(Collected data)
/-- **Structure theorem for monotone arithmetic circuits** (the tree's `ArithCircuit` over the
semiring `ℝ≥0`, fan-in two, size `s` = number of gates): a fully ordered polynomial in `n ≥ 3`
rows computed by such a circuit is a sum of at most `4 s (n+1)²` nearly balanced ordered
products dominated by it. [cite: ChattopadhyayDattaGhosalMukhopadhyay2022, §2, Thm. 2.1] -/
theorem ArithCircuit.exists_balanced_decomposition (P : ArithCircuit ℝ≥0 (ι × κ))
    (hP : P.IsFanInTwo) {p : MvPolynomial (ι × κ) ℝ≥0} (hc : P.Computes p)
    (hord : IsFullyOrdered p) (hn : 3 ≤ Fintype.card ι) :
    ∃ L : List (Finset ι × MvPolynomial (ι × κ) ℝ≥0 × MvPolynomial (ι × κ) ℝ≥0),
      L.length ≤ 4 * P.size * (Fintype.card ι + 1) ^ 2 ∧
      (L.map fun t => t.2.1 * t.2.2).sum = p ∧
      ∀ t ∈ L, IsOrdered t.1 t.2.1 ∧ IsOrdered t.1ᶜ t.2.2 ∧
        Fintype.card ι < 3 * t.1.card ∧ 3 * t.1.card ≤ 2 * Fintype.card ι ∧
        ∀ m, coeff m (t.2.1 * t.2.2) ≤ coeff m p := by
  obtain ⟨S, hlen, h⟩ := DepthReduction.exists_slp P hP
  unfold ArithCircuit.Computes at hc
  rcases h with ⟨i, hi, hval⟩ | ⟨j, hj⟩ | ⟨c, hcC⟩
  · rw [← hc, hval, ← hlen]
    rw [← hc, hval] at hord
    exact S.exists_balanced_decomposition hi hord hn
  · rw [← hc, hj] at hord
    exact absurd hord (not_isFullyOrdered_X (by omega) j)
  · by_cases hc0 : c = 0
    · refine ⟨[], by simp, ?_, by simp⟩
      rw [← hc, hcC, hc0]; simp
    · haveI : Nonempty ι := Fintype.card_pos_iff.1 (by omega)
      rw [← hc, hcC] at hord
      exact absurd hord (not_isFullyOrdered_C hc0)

==

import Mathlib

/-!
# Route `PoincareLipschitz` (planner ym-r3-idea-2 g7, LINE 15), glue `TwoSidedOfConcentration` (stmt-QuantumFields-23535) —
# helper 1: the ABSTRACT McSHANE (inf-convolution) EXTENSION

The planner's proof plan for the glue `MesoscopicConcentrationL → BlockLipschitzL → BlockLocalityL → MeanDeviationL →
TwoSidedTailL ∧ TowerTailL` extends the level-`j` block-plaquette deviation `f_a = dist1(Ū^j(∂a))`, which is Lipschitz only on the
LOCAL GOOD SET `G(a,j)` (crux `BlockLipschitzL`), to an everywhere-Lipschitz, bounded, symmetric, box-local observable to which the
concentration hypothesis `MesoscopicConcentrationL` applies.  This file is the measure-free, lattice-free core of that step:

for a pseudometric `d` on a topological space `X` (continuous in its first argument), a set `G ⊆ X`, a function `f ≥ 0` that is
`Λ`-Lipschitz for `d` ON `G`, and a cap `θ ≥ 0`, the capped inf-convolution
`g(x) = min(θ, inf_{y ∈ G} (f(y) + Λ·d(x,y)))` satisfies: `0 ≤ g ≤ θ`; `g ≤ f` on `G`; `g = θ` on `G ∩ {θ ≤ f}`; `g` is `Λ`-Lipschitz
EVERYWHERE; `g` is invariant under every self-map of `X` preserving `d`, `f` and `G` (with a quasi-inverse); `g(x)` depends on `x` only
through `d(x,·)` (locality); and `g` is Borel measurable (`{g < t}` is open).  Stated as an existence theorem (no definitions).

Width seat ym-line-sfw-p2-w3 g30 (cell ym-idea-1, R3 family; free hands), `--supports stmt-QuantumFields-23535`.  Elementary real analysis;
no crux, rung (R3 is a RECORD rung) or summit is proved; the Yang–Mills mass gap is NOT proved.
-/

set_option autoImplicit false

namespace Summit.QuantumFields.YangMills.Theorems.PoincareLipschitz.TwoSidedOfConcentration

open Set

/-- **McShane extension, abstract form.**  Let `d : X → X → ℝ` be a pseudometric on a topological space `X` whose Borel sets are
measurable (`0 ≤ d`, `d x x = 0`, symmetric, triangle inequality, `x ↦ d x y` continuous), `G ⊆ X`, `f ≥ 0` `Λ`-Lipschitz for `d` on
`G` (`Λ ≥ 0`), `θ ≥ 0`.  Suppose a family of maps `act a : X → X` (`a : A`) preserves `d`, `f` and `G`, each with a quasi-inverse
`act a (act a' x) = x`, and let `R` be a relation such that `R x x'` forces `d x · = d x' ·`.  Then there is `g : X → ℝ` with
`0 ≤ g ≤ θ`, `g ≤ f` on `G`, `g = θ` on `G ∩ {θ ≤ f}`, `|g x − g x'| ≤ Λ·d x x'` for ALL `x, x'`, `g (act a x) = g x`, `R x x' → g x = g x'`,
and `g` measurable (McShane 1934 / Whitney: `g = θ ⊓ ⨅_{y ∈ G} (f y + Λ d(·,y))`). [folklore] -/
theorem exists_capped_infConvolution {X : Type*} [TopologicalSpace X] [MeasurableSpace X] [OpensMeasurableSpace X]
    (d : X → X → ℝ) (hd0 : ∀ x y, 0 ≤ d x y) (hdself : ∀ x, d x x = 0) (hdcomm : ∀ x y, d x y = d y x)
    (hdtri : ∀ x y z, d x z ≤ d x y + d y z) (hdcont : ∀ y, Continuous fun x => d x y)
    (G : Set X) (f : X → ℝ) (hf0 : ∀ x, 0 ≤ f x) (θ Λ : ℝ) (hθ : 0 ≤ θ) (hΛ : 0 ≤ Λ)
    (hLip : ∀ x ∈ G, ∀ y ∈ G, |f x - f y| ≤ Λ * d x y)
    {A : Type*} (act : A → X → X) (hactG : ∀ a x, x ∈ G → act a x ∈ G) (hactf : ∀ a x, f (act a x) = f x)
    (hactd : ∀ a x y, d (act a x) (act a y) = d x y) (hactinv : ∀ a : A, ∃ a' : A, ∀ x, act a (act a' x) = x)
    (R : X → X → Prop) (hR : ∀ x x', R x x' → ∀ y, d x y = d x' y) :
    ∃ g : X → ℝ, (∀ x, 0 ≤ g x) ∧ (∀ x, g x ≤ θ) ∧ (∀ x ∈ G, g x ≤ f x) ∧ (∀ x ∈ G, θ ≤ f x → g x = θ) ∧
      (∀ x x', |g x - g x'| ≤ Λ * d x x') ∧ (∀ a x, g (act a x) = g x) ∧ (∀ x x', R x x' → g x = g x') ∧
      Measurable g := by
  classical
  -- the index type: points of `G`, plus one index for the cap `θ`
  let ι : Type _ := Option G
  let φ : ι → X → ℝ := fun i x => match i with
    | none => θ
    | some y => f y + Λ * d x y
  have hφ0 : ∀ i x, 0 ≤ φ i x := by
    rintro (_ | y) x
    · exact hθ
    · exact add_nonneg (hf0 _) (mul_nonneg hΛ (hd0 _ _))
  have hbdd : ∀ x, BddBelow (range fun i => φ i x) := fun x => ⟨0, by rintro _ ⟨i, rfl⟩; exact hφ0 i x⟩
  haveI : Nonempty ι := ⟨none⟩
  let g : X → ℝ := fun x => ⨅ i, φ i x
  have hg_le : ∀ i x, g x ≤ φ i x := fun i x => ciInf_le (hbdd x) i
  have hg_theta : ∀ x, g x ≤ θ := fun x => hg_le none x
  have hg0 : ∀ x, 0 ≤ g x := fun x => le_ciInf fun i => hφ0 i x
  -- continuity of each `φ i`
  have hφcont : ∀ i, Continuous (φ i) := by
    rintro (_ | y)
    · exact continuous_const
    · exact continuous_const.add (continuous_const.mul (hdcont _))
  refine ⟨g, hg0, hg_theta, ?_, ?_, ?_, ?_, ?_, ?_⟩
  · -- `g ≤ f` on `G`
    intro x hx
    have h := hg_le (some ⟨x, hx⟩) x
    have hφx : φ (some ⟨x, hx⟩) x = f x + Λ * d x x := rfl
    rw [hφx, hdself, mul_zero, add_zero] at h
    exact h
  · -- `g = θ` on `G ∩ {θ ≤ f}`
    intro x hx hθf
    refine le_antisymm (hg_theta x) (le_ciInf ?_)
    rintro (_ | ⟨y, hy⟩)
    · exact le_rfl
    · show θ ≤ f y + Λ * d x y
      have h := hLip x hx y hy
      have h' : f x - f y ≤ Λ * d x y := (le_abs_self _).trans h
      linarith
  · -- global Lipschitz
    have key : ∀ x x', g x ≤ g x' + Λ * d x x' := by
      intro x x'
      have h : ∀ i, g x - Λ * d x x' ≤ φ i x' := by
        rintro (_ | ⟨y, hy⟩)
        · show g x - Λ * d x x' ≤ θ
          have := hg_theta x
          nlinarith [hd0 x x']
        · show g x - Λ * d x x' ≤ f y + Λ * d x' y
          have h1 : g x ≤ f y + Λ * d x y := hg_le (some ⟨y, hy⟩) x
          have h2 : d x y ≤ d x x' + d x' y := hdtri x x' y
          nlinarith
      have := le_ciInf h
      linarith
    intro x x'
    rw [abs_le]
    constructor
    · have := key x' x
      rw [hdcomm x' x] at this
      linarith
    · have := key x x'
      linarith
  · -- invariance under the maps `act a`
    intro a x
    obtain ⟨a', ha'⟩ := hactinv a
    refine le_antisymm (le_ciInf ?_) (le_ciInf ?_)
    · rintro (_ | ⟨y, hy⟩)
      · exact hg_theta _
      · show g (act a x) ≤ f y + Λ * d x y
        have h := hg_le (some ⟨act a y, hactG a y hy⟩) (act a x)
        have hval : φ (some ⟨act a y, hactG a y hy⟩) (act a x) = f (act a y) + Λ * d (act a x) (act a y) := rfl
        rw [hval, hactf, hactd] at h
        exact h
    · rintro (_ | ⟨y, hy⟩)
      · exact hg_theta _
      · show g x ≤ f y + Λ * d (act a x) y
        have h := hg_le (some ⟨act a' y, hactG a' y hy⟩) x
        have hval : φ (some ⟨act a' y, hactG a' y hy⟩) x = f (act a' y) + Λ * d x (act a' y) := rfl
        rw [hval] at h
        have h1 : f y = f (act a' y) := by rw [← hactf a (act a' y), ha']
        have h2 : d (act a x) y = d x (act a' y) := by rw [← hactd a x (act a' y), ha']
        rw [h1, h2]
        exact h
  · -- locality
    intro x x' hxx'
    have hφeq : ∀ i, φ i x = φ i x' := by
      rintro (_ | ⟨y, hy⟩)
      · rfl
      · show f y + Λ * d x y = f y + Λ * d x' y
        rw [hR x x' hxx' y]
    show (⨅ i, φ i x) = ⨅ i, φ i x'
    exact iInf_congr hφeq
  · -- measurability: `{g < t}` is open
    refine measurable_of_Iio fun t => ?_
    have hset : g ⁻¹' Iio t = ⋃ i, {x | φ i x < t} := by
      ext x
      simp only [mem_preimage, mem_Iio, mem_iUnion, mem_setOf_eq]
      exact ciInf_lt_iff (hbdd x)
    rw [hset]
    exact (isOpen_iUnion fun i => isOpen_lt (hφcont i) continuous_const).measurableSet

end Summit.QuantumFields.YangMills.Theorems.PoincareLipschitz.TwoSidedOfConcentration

Exercise prompt: Copy word for word the stretch of entries above from the line that has "# helper 1: the" through the line that has "is invariant under", both ends included, and nothing outside it.

Output of the exercise:
# helper 1: the ABSTRACT McSHANE (inf-convolution) EXTENSION

The planner's proof plan for the glue `MesoscopicConcentrationL → BlockLipschitzL → BlockLocalityL → MeanDeviationL →
TwoSidedTailL ∧ TowerTailL` extends the level-`j` block-plaquette deviation `f_a = dist1(Ū^j(∂a))`, which is Lipschitz only on the
LOCAL GOOD SET `G(a,j)` (crux `BlockLipschitzL`), to an everywhere-Lipschitz, bounded, symmetric, box-local observable to which the
concentration hypothesis `MesoscopicConcentrationL` applies.  This file is the measure-free, lattice-free core of that step:

for a pseudometric `d` on a topological space `X` (continuous in its first argument), a set `G ⊆ X`, a function `f ≥ 0` that is
`Λ`-Lipschitz for `d` ON `G`, and a cap `θ ≥ 0`, the capped inf-convolution
`g(x) = min(θ, inf_{y ∈ G} (f(y) + Λ·d(x,y)))` satisfies: `0 ≤ g ≤ θ`; `g ≤ f` on `G`; `g = θ` on `G ∩ {θ ≤ f}`; `g` is `Λ`-Lipschitz
EVERYWHERE; `g` is invariant under every self-map of `X` preserving `d`, `f` and `G` (with a quasi-inverse); `g(x)` depends on `x` only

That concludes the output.